# STORED DATA

import Summits.Ventures.AbcSig.Rows.Bridge
import Summits.Ventures.AbcSig.Rows.C2aL43A2
import Summits.Ventures.AbcSig.Rows.C2aL43A2AB

/-!
# Venture AbcSig — CELL `C2aL43A2`: the census statement `Rows.C2aCellRed 43 (fun a => a = 2) ∅` from the two row theorems

HONEST FRAMING. COMPUTATION cell `pub-abcsig`; CONDITIONAL theorem; no claim on ABC or any summit. Hypotheses exactly as
in `Rows/C2aL43A2.lean` and `Rows/C2aL43A2AB.lean`: `BS04Package` (CITED), `DataComplete …` (COMPUTED level files), and the
rows' per-orbit exclusions for BOTH family predicates (`famB`, `famAB`) as universally quantified hypotheses (CITED: the census
row's certificates). Conclusion = p1's census predicate (`Rows/Statements.lean`), all four coprime coefficient
distributions `A·B = 2^a·43^m`, reduced exponents `a < n`, `m < n` (RULING H1). GENERATED by p-lean g2 gen/make_rows.py
(after plean/make_cell_bridges.py).
-/

namespace Summit.Ventures.AbcSig

/-- Cell `C2aL43A2`: `Rows.C2aCellRed 43 (fun a => a = 2) ∅` under the rows' hypotheses. -/
theorem cell_C2aL43A2 (M : NewformModel) (hP : M.BS04Package)
    (hD86 : M.DataComplete 86 level86Orbits)
    (hD172 : M.DataComplete 172 level172Orbits)
    (hD344 : M.DataComplete 344 level344Orbits)
    (hX_orbit_86_2 : ∀ n m : ℕ, n ∈ ([11] : List ℕ) → M.Excludes 86 orbit_86_2 (famB (2 ^ 2 * 43 ^ m) n (fun _ _ => True)))
    (hX_orbit_86_2' : ∀ n m : ℕ, n ∈ ([11] : List ℕ) → M.Excludes 86 orbit_86_2 (famAB (43 ^ m) (2 ^ 2) n (fun _ _ => True))) :
    Rows.C2aCellRed 43 (fun a => a = 2) ∅ :=
  C2aCellRed_of_rows 43 (by norm_num) (by norm_num) _ _
    (fun n hn h11 hnℓ _ a m (ha : a = 2) han hm hmn x y z h1 h2 => by
      subst ha
      exact
 row_C2aL43A2 M hP hD86 hD172 hD344 n hn h11 hnℓ m hm hmn (hX_orbit_86_2 n m) x y z h1 h2)
    (fun n hn h11 hnℓ _ a m (ha : a = 2) han hm hmn x y z h1 h2 => by
      subst ha
      exact
 row_C2aL43A2AB M hP hD86 hD172 hD344 n hn h11 hnℓ m hm hmn (hX_orbit_86_2' n m) x y z h1 h2)

end Summit.Ventures.AbcSig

# PROBLEM
For each line of the entries that includes "Ventures", show that line.

# RESULT BELOW
import Summits.Ventures.AbcSig.Rows.Bridge
import Summits.Ventures.AbcSig.Rows.C2aL43A2
import Summits.Ventures.AbcSig.Rows.C2aL43A2AB
namespace Summit.Ventures.AbcSig
end Summit.Ventures.AbcSig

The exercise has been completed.